About this task -> The line that holds "import Literature.Analysis.FluidPDE.LerayHopf" marks the start. Return it and each following line through the end of the data, unchanged.

Extracted information ->
import Mathlib
import HarnessLib
import HarnessLib.Audit
import Summits.NavierStokesRegularity.Statement
import Literature.Analysis.FluidPDE.ClassicalSolution
import Literature.Analysis.FluidPDE.LerayHopf
import Literature.Analysis.FluidPDE.VectorCalculus
import Literature.Analysis.FluidPDE.NSWave0
import Literature.Analysis.FluidPDE.NormalisedPressure
import Summits.NavierStokesRegularity.NavierStokesRegularity.Theorems.TypeICertificateLadderNoBlowupToClay
import HarnessLib.Audit.Status.Attr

Answer ->
import Literature.Analysis.FluidPDE.LerayHopf
import Literature.Analysis.FluidPDE.VectorCalculus
import Literature.Analysis.FluidPDE.NSWave0
import Literature.Analysis.FluidPDE.NormalisedPressure
import Summits.NavierStokesRegularity.NavierStokesRegularity.Theorems.TypeICertificateLadderNoBlowupToClay
import HarnessLib.Audit.Status.Attr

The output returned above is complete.